2-SEND request for the API to process.
3- WAIT Note to be complete.
4- DOWNLOAD results when complete.
I would like to implement concurrence so that it can run to several states at the same time. I was tempted something similar to what Luciano Ramalho implements with the lib Concurrent.Future in Fluent Python .( Chapter 17. Concurrency with Futures) but I can’t compete
ERROR:
res = executor.map(run_single(), sorted(states))
TypeError: run_single() missing 1 required positional argument: 'state'
But when I include state in single run only runs sequentially state by state.
I’m using python 3.5.~ Part of my code below - Grateful for any and all guidance.
import datetime
import os
import time
import xml.etree.ElementTree as ET
import psycopg2
import psycopg2.extras
import requests
from concurrent import futures
class Processor(object):
database = 'db'
user = 'user'
password = 'password'
def __init__(self, state):
self.base_url = 'api.com'
self.state = state
self.status = None
self.fetch_size = 1000000
self.job_id = ''
self.send_requests(self.state)
def send_requests(self, state):
payload = dict(params)
# connection to postgres db table , fetch data.
conn = psycopg2.connect(
"dbname='%s' user='%s' host='host' password='%s'" % (database, user, password))
cursor = conn.cursor('%s' % state, cursor_factory=psycopg2.extras.DictCursor)
sql = ("select * from table where state='%s' limit 1" % state)
cursor.execute(sql)
try:
# function to build/send requests fetching data by chunks of fetch_size limited.
while True:
fetchs = cursor.fetchmany(self.fetch_size)
if len(fetchs) != 0:
chunk = ''
for fetch in fetchs:
try:
row = fetch[0] + '|' + fetch[1] + '|' + fetch[2] + '\n'
chunk += row
except:
print('>ERROR ->', fetch[0])
pass
header = 'header\n'
row = requests.post(self.base_url, params=payload, data=header + chunk)
response = row.text
print('-> %s: response job_xml: %s' % (state, response))
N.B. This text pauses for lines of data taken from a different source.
import Mathlib
import HarnessLib
import Literature.Probability.MarkovChains.ContractionSpectralGap

/-!
# Coupling characterisation of total variation: `‖μ − ν‖_TV = min P{X ≠ Y}` and the optimal coupling (Levin–Peres–Wilmer Prop. 4.7, Remark 4.8)

HONEST FRAMING: exact (Metropolis-corrected) sampling algorithms for lattice gauge theory; figures
of merit are autocorrelation/cost numbers at stated couplings and volumes; no continuum-physics claim.

Conventions of `TotalVariation.lean` (`tvDist μ ν = ½ Σ_x |μ(x) − ν(x)|`, `tvDist_eq_sum_filter` =
eq. (4.5)) and `ContractionSpectralGap.lean` (`IsCoupling μ ν q`: a coupling given by a joint law `q`
on `X × X`, `q ≥ 0`, `Σ_y q(x,y) = μ(x)`, `Σ_x q(x,y) = ν(y)`).  For a coupling `q`,
`P{X ≠ Y} = Σ_a Σ_{b ≠ a} q(a,b)`, written `∑ a, ∑ b ∈ univ.erase a, q a b`.  Source: D. A. Levin,
Y. Peres (with E. L. Wilmer), *Markov Chains and Mixing Times*, 2nd ed., AMS 2017 [LevinPeres2017],
§4.2 pp. 50–52.  Everything is PROVED (finite sums; 0 named facts).

* `IsCoupling.sum_eq` (the marginals have equal mass), `IsCoupling.sum_offDiag_eq`
  (`P{X ≠ Y} = Σ μ − Σ_a q(a,a)`);
* **(4.9)–(4.11)** `IsCoupling.sub_sum_eq` — `μ(A) − ν(A) = P{X ∈ A, Y ∉ A} − P{X ∉ A, Y ∈ A}`,
  `IsCoupling.sub_sum_le` — `μ(A) − ν(A) ≤ P{X ∈ A, Y ∉ A}`, `IsCoupling.sum_sum_compl_le_offDiag` —
  `P{X ∈ A, Y ∉ A} ≤ P{X ≠ Y}` [cite: LevinPeres2017, §4.2 Prop. 4.7 (proof, eqs. (4.9)–(4.11))];
* **(4.12)** `LevinPeres2017_prop_4_7_le` — for EVERY coupling, **`‖μ − ν‖_TV ≤ P{X ≠ Y}`** (and the
  form `≤ 1 − Σ_a q(a,a)` for probability vectors) [cite: LevinPeres2017, §4.2 eq. (4.12)];
* **(4.13)** `sum_min_eq_one_sub_tvDist` — `Σ_x μ(x) ∧ ν(x) = 1 − ‖μ − ν‖_TV`
  [cite: LevinPeres2017, §4.2 eq. (4.13)];
* `optimalCoupling μ ν` — the coupling of the proof of Prop. 4.7 / **Remark 4.8**: with
  `p = Σ μ ∧ ν`, `γ_III = (μ ∧ ν)/p` on the diagonal with weight `p`, and with weight `1 − p = ‖μ − ν‖_TV`
  the product of `γ_I = (μ − ν)⁺/‖μ − ν‖_TV` and `γ_II = (ν − μ)⁺/‖μ − ν‖_TV`; written out,
  `q(x,y) = 𝟙{x = y} (μ ∧ ν)(x) + (μ(x) − (μ ∧ ν)(x)) (ν(y) − (μ ∧ ν)(y)) / ‖μ − ν‖_TV`
  (`(μ − ν)⁺ = μ − μ ∧ ν`; for `μ = ν` the second term vanishes and `q` is the diagonal coupling —
  the coin "lands heads" with probability `p = 1`) [cite: LevinPeres2017, §4.2 proof of Prop. 4.7,
  steps (i)–(ii), pp. 51–52];
  `optimalCoupling_isCoupling` ("`pγ_III + (1−p)γ_I = μ`, `pγ_III + (1−p)γ_II = ν`"),
  `optimalCoupling_self` (`q(x,x) = μ(x) ∧ ν(x)`), `sum_optimalCoupling_offDiag` —
  **`P{X ≠ Y} = ‖μ − ν‖_TV`** [cite: LevinPeres2017, §4.2 proof of Prop. 4.7, last display];
* **PROPOSITION 4.7 with REMARK 4.8** `LevinPeres2017_prop_4_7` — `‖μ − ν‖_TV` is the LEAST element
  of `{P{X ≠ Y} : (X,Y) a coupling of μ and ν}` (the infimum (4.8) is attained), and
  `LevinPeres2017_eq_4_8` — **`‖μ − ν‖_TV = inf {P{X ≠ Y} : (X,Y) a coupling of μ and ν}`**
  [cite: LevinPeres2017, §4.2 Prop. 4.7 eq. (4.8), Remark 4.8].

Related, in another vocabulary: `Literature.Probability.Percolation.exists_coupling_of_finite_range`
(measure-theoretic, two probability spaces, bound `P[X ≠ Y] ≤ Σ |p − q|` without the factor `½` and
without optimality).  The present file is the finite `X → ℝ` version used by the Markov-chain files
(`MixingTimeSubmultiplicative.lean` lists Prop. 4.7 as "Not here").

Context (cell pub-lqcd, venture LatticeQCDFlow): coupling bounds `d(t) ≤ max_{x,y} P{X_t ≠ Y_t}`
(Thm. 5.4 / Cor. 5.5 of the book) rest on (4.12); the optimal coupling is the sharpness statement.
-/

namespace Literature.Probability.MarkovChains

open Finset

variable {X : Type*} [Fintype X] [DecidableEq X]

section AnyCoupling

variable {μ ν : X → ℝ} {q : X → X → ℝ}

omit [DecidableEq X] in
/-- The two marginals of a coupling have the same total mass: `Σ μ = Σ_{a,b} q(a,b) = Σ ν`.
[cite: LevinPeres2017, §4.2 (the two marginal identities of a coupling `q`)] -/
theorem IsCoupling.sum_eq (hq : IsCoupling μ ν q) : ∑ a, μ a = ∑ b, ν b := by
  obtain ⟨-, h1, h2⟩ := hq
  calc ∑ a, μ a = ∑ a, ∑ b, q a b := sum_congr rfl fun a _ => (h1 a).symm
    _ = ∑ b, ∑ a, q a b := sum_comm
    _ = ∑ b, ν b := sum_congr rfl fun b _ => h2 b

/-- `P{X ≠ Y} = Σ_a Σ_{b ≠ a} q(a,b) = Σ_a μ(a) − Σ_a q(a,a)` (`= 1 − P{X = Y}` for a probability
vector `μ`). [cite: LevinPeres2017, §4.2 (a coupling specified by its joint law `q`)] -/
theorem IsCoupling.sum_offDiag_eq (hq : IsCoupling μ ν q) :
    ∑ a, ∑ b ∈ univ.erase a, q a b = ∑ a, μ a - ∑ a, q a a := by
  obtain ⟨-, h1, -⟩ := hq
  rw [← sum_sub_distrib]
  exact sum_congr rfl fun a _ => by rw [sum_erase_eq_sub (mem_univ a), h1 a]

/-- **(4.9)**: `μ(A) − ν(A) = P{X ∈ A} − P{Y ∈ A} = P{X ∈ A, Y ∉ A} − P{X ∉ A, Y ∈ A}`.
[cite: LevinPeres2017, §4.2 Prop. 4.7 (proof, eq. (4.9) and the parenthetical remark after (4.11))] -/
theorem IsCoupling.sub_sum_eq (hq : IsCoupling μ ν q) (A : Finset X) :
    ∑ x ∈ A, μ x - ∑ x ∈ A, ν x = ∑ a ∈ A, ∑ b ∈ Aᶜ, q a b - ∑ a ∈ Aᶜ, ∑ b ∈ A, q a b := by
  obtain ⟨-, h1, h2⟩ := hq
  have hX : ∑ x ∈ A, μ x = ∑ a ∈ A, ∑ b ∈ A, q a b + ∑ a ∈ A, ∑ b ∈ Aᶜ, q a b := by
    rw [← sum_add_distrib]
    exact sum_congr rfl fun a _ => by rw [sum_add_sum_compl, h1 a]
  have hY : ∑ x ∈ A, ν x = ∑ a ∈ A, ∑ b ∈ A, q a b + ∑ a ∈ Aᶜ, ∑ b ∈ A, q a b := by
    have h : ∑ b ∈ A, ν b = ∑ b ∈ A, (∑ a ∈ A, q a b + ∑ a ∈ Aᶜ, q a b) :=
      sum_congr rfl fun b _ => by rw [sum_add_sum_compl, h2 b]
    rw [h, sum_add_distrib]
    congr 1 <;> exact sum_comm
  rw [hX, hY]; ring

/-- **(4.10)**: `μ(A) − ν(A) ≤ P{X ∈ A, Y ∉ A}` ("dropping the event `{X ∉ A, Y ∈ A}`").
[cite: LevinPeres2017, §4.2 Prop. 4.7 (proof, eq. (4.10))] -/
theorem IsCoupling.sub_sum_le (hq : IsCoupling μ ν q) (A : Finset X) :
    ∑ x ∈ A, μ x - ∑ x ∈ A, ν x ≤ ∑ a ∈ A, ∑ b ∈ Aᶜ, q a b := by
  rw [hq.sub_sum_eq A]
  have h0 : 0 ≤ ∑ a ∈ Aᶜ, ∑ b ∈ A, q a b := sum_nonneg fun a _ => sum_nonneg fun b _ => hq.1 a b
  linarith

/-- **(4.11)**: `P{X ∈ A, Y ∉ A} ≤ P{X ≠ Y}`. [cite: LevinPeres2017, §4.2 Prop. 4.7 (proof,
eq. (4.11))] -/
theorem IsCoupling.sum_sum_compl_le_offDiag (hq : IsCoupling μ ν q) (A : Finset X) :
    ∑ a ∈ A, ∑ b ∈ Aᶜ, q a b ≤ ∑ a, ∑ b ∈ univ.erase a, q a b :=
  calc ∑ a ∈ A, ∑ b ∈ Aᶜ, q a b ≤ ∑ a ∈ A, ∑ b ∈ univ.erase a, q a b := by
        refine sum_le_sum fun a ha => sum_le_sum_of_subset_of_nonneg ?_ fun b _ _ => hq.1 a b
        intro b hb
        rw [mem_compl] at hb
        exact mem_erase.2 ⟨fun h => hb (h ▸ ha), mem_univ b⟩
    _ ≤ ∑ a, ∑ b ∈ univ.erase a, q a b :=
        sum_le_sum_of_subset_of_nonneg (subset_univ A) fun a _ _ => sum_nonneg fun b _ => hq.1 a b

/-- **(4.12)**: for every coupling `(X,Y)` of `μ` and `ν`, **`‖μ − ν‖_TV ≤ P{X ≠ Y}`**
(take `A = {x : μ(x) ≥ ν(x)}` in (4.9)–(4.11), with (4.5)). [cite: LevinPeres2017, §4.2 Prop. 4.7,
eq. (4.12)] -/
theorem LevinPeres2017_prop_4_7_le (hq : IsCoupling μ ν q) :
    tvDist μ ν ≤ ∑ a, ∑ b ∈ univ.erase a, q a b := by
  rw [tvDist_eq_sum_filter hq.sum_eq, sum_sub_distrib]
  exact (hq.sub_sum_le _).trans (hq.sum_sum_compl_le_offDiag _)

/-- (4.12) in the form `‖μ − ν‖_TV ≤ 1 − P{X = Y} = 1 − Σ_a q(a,a)` for a probability vector `μ`.
[cite: LevinPeres2017, §4.2 Prop. 4.7, eq. (4.12)] -/
theorem LevinPeres2017_prop_4_7_le_one_sub (hq : IsCoupling μ ν q) (hμ1 : ∑ a, μ a = 1) :
    tvDist μ ν ≤ 1 - ∑ a, q a a := by
  have h := LevinPeres2017_prop_4_7_le hq
  rwa [hq.sum_offDiag_eq, hμ1] at h

omit [DecidableEq X] in
/-- **(4.13)**: `Σ_x μ(x) ∧ ν(x) = 1 − ‖μ − ν‖_TV` for probability vectors (the area of "region III").
[cite: LevinPeres2017, §4.2 eq. (4.13) (with Figure 4.2)] -/
theorem sum_min_eq_one_sub_tvDist (hμ1 : ∑ x, μ x = 1) (hν1 : ∑ x, ν x = 1) :
    ∑ x, min (μ x) (ν x) = 1 - tvDist μ ν := by
  unfold tvDist
  have h : ∀ x, min (μ x) (ν x) = (μ x + ν x - |μ x - ν x|) / 2 := fun x => by
    rcases le_total (μ x) (ν x) with hle | hle
    · rw [min_eq_left hle, abs_of_nonpos (sub_nonpos.2 hle)]; ring
    · rw [min_eq_right hle, abs_of_nonneg (sub_nonneg.2 hle)]; ring
  simp_rw [h]
  rw [← sum_div, sum_sub_distrib, sum_add_distrib, hμ1, hν1]
  ring

omit [DecidableEq X] in
/-- `γ_I` has mass one: `Σ_x (μ(x) − μ(x) ∧ ν(x)) = Σ_x (μ(x) − ν(x))⁺ = ‖μ − ν‖_TV` ("(4.5) ensures
that `γ_I` … is a probability distribution"). [cite: LevinPeres2017, §4.2 proof of Prop. 4.7,
step (ii) with eqs. (4.5), (4.13)] -/
theorem sum_sub_min_left (hμ1 : ∑ x, μ x = 1) (hν1 : ∑ x, ν x = 1) :
    ∑ x, (μ x - min (μ x) (ν x)) = tvDist μ ν := by
  rw [sum_sub_distrib, hμ1, sum_min_eq_one_sub_tvDist hμ1 hν1]; ring

omit [DecidableEq X] in
/-- `γ_II` has mass one: `Σ_y (ν(y) − μ(y) ∧ ν(y)) = ‖μ − ν‖_TV`. [cite: LevinPeres2017, §4.2 proof
of Prop. 4.7, step (ii) with eqs. (4.5), (4.13)] -/
theorem sum_sub_min_right (hμ1 : ∑ x, μ x = 1) (hν1 : ∑ x, ν x = 1) :
    ∑ y, (ν y - min (μ y) (ν y)) = tvDist μ ν := by
  rw [sum_sub_distrib, hν1, sum_min_eq_one_sub_tvDist hμ1 hν1]; ring

end AnyCoupling

section Optimal

/-- `(a − a ∧ b)(b − a ∧ b) = 0`: `γ_I` and `γ_II` "are positive on disjoint subsets of `X`".
[cite: LevinPeres2017, §4.2 proof of Prop. 4.7 (last paragraph)] -/
theorem sub_min_mul_sub_min_self (a b : ℝ) : (a - min a b) * (b - min a b) = 0 := by
  rcases le_total a b with h | h
  · rw [min_eq_left h, sub_self, zero_mul]
  · rw [min_eq_right h, sub_self, mul_zero]

/-- The OPTIMAL COUPLING of `μ` and `ν` (as a joint law on `X × X`):
`q(x,y) = 𝟙{x = y} (μ ∧ ν)(x) + (μ(x) − (μ ∧ ν)(x)) (ν(y) − (μ ∧ ν)(y)) / ‖μ − ν‖_TV`, i.e. with
probability `p = 1 − ‖μ − ν‖_TV` set `X = Y = Z ∼ γ_III = (μ ∧ ν)/p`, otherwise draw independently
`X ∼ γ_I = (μ − ν)⁺/‖μ − ν‖_TV`, `Y ∼ γ_II = (ν − μ)⁺/‖μ − ν‖_TV`.  (For `μ = ν` the second term is
`0` and `q` is the diagonal coupling.) [cite: LevinPeres2017, §4.2 proof of Prop. 4.7 steps (i)–(ii)
and Remark 4.8 ("optimal coupling"), pp. 51–52] -/
noncomputable def optimalCoupling (μ ν : X → ℝ) (x y : X) : ℝ :=
  (if x = y then min (μ x) (ν x) else 0) +
    (μ x - min (μ x) (ν x)) * (ν y - min (μ y) (ν y)) / tvDist μ ν

variable {μ ν : X → ℝ}

/-- On the diagonal the optimal coupling is `μ ∧ ν` ("`X = Y` if and only if the coin toss is
heads"). [cite: LevinPeres2017, §4.2 proof of Prop. 4.7 (last paragraph)] -/
theorem optimalCoupling_self (μ ν : X → ℝ) (x : X) : optimalCoupling μ ν x x = min (μ x) (ν x) := by
  rw [optimalCoupling, if_pos rfl, sub_min_mul_sub_min_self, zero_div, add_zero]

/-- Off the diagonal the optimal coupling is `(1 − p) γ_I(x) γ_II(y)`.
[cite: LevinPeres2017, §4.2 proof of Prop. 4.7 step (ii)] -/
theorem optimalCoupling_of_ne (μ ν : X → ℝ) {x y : X} (h : x ≠ y) :
    optimalCoupling μ ν x y = (μ x - min (μ x) (ν x)) * (ν y - min (μ y) (ν y)) / tvDist μ ν := by
  rw [optimalCoupling, if_neg h, zero_add]

/-- The optimal coupling is nonnegative for nonnegative `μ, ν`. [cite: LevinPeres2017, §4.2 proof
of Prop. 4.7 steps (i)–(ii)] -/
theorem optimalCoupling_nonneg (hμ : ∀ x, 0 ≤ μ x) (hν : ∀ x, 0 ≤ ν x) (x y : X) :
    0 ≤ optimalCoupling μ ν x y := by
  unfold optimalCoupling
  refine add_nonneg ?_ (div_nonneg (mul_nonneg (sub_nonneg.2 (min_le_left _ _))
    (sub_nonneg.2 (min_le_right _ _))) (tvDist_nonneg _ _))
  split_ifs
  · exact le_min (hμ x) (hν x)
  · exact le_rfl

/-- First marginal: `Σ_y q(x,y) = μ(x)` ("`pγ_III + (1 − p)γ_I = μ`"). [cite: LevinPeres2017, §4.2
proof of Prop. 4.7 (the display after step (ii))] -/
theorem sum_optimalCoupling_right (hμ1 : ∑ x, μ x = 1) (hν1 : ∑ x, ν x = 1) (x : X) :
    ∑ y, optimalCoupling μ ν x y = μ x := by
  simp only [optimalCoupling, sum_add_distrib, sum_ite_eq, mem_univ, if_true]
  rw [← sum_div, ← mul_sum, sum_sub_min_right hμ1 hν1]
  by_cases h0 : tvDist μ ν = 0
  · rw [h0, div_zero, add_zero, (tvDist_eq_zero_iff μ ν).1 h0, min_self]
  · rw [mul_div_cancel_right₀ _ h0]; ring

/-- Second marginal: `Σ_x q(x,y) = ν(y)` ("`pγ_III + (1 − p)γ_II = ν`"). [cite: LevinPeres2017, §4.2
proof of Prop. 4.7 (the display after step (ii))] -/
theorem sum_optimalCoupling_left (hμ1 : ∑ x, μ x = 1) (hν1 : ∑ x, ν x = 1) (y : X) :
    ∑ x, optimalCoupling μ ν x y = ν y := by
  simp only [optimalCoupling, sum_add_distrib, sum_ite_eq', mem_univ, if_true]
  rw [← sum_div, ← sum_mul, sum_sub_min_left hμ1 hν1]
  by_cases h0 : tvDist μ ν = 0
  · rw [h0, div_zero, add_zero, (tvDist_eq_zero_iff μ ν).1 h0, min_self]
  · rw [mul_div_cancel_left₀ _ h0]; ring

/-- The optimal coupling IS a coupling of `μ` and `ν`. [cite: LevinPeres2017, §4.2 proof of
Prop. 4.7 ("so that the distribution of `X` is `μ` and the distribution of `Y` is `ν`")] -/
theorem optimalCoupling_isCoupling (hμ : ∀ x, 0 ≤ μ x) (hν : ∀ x, 0 ≤ ν x) (hμ1 : ∑ x, μ x = 1)
    (hν1 : ∑ x, ν x = 1) : IsCoupling μ ν (optimalCoupling μ ν) :=
  ⟨optimalCoupling_nonneg hμ hν, sum_optimalCoupling_right hμ1 hν1,
    sum_optimalCoupling_left hμ1 hν1⟩

/-- For the optimal coupling **`P{X ≠ Y} = ‖μ − ν‖_TV`**. [cite: LevinPeres2017, §4.2 proof of
Prop. 4.7 (last display "`P{X ≠ Y} = ‖μ − ν‖_TV`")] -/
theorem sum_optimalCoupling_offDiag (hμ : ∀ x, 0 ≤ μ x) (hν : ∀ x, 0 ≤ ν x) (hμ1 : ∑ x, μ x = 1)
    (hν1 : ∑ x, ν x = 1) : ∑ a, ∑ b ∈ univ.erase a, optimalCoupling μ ν a b = tvDist μ ν := by
  rw [(optimalCoupling_isCoupling hμ hν hμ1 hν1).sum_offDiag_eq, hμ1]
  simp_rw [optimalCoupling_self]
  rw [sum_min_eq_one_sub_tvDist hμ1 hν1]; ring

/-- **PROPOSITION 4.7 with REMARK 4.8.** For probability vectors `μ, ν` on a finite `X`,
`‖μ − ν‖_TV` is the least element of `{P{X ≠ Y} : (X,Y) a coupling of μ and ν}`: every coupling has
`P{X ≠ Y} ≥ ‖μ − ν‖_TV` and the optimal coupling attains it. [cite: LevinPeres2017, §4.2 Prop. 4.7
eq. (4.8) and Remark 4.8] -/
theorem LevinPeres2017_prop_4_7 (hμ : ∀ x, 0 ≤ μ x) (hν : ∀ x, 0 ≤ ν x) (hμ1 : ∑ x, μ x = 1)
    (hν1 : ∑ x, ν x = 1) :
    IsLeast {r : ℝ | ∃ q : X → X → ℝ, IsCoupling μ ν q ∧ ∑ a, ∑ b ∈ univ.erase a, q a b = r}
      (tvDist μ ν) := by
  refine ⟨⟨optimalCoupling μ ν, optimalCoupling_isCoupling hμ hν hμ1 hν1,
    sum_optimalCoupling_offDiag hμ hν hμ1 hν1⟩, ?_⟩
  rintro r ⟨q, hq, rfl⟩
  exact LevinPeres2017_prop_4_7_le hq

/-- **(4.8)**: `‖μ − ν‖_TV = inf {P{X ≠ Y} : (X,Y) is a coupling of μ and ν}`.
[cite: LevinPeres2017, §4.2 Prop. 4.7 eq. (4.8)] -/
theorem LevinPeres2017_eq_4_8 (hμ : ∀ x, 0 ≤ μ x) (hν : ∀ x, 0 ≤ ν x) (hμ1 : ∑ x, μ x = 1)
    (hν1 : ∑ x, ν x = 1) :
    tvDist μ ν =
      sInf {r : ℝ | ∃ q : X → X → ℝ, IsCoupling μ ν q ∧ ∑ a, ∑ b ∈ univ.erase a, q a b = r} :=
  (LevinPeres2017_prop_4_7 hμ hν hμ1 hν1).csInf_eq.symm

end Optimal

end Literature.Probability.MarkovChains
root = ET.fromstring(response)
self.job_id = root.find('Response/MetaInfo/RequestId').text
print('-> %s: response job_id: %s' % (state, self.job_id))
self.check_jobs(state)
else:
break
except Exception as e:
print(e)
pass
# Function checking the status of the job_id if completed download() the results if not wait and retry.
def check_jobs(self, state):
print('->>> %s: Checking job %s <<<-' % (state, self.job_id))
status = self.get_status(self.job_id)
if status == 'completed':
print('-> %s: status: %s, job_id: %s ' % (state, status, self.job_id))
self.download_results(self.job_id)
else:
time.sleep(4) # 480 large million requests
self.check_jobs(state)
# Function to return status of job_id
def get_status(self, job_id):
url_status = 'url that get status of job_id'
req_status = requests.get(url_status)
root = ET.fromstring(req_status.text)
status = root.find('Response/Status').text
return status
# Function download the results
def download_results(self, job_id):
url_download = 'url to download job_id'
print('-> %s: downloading jod_id: %s @ URL [%s]' % (self.state, job_id, url_download))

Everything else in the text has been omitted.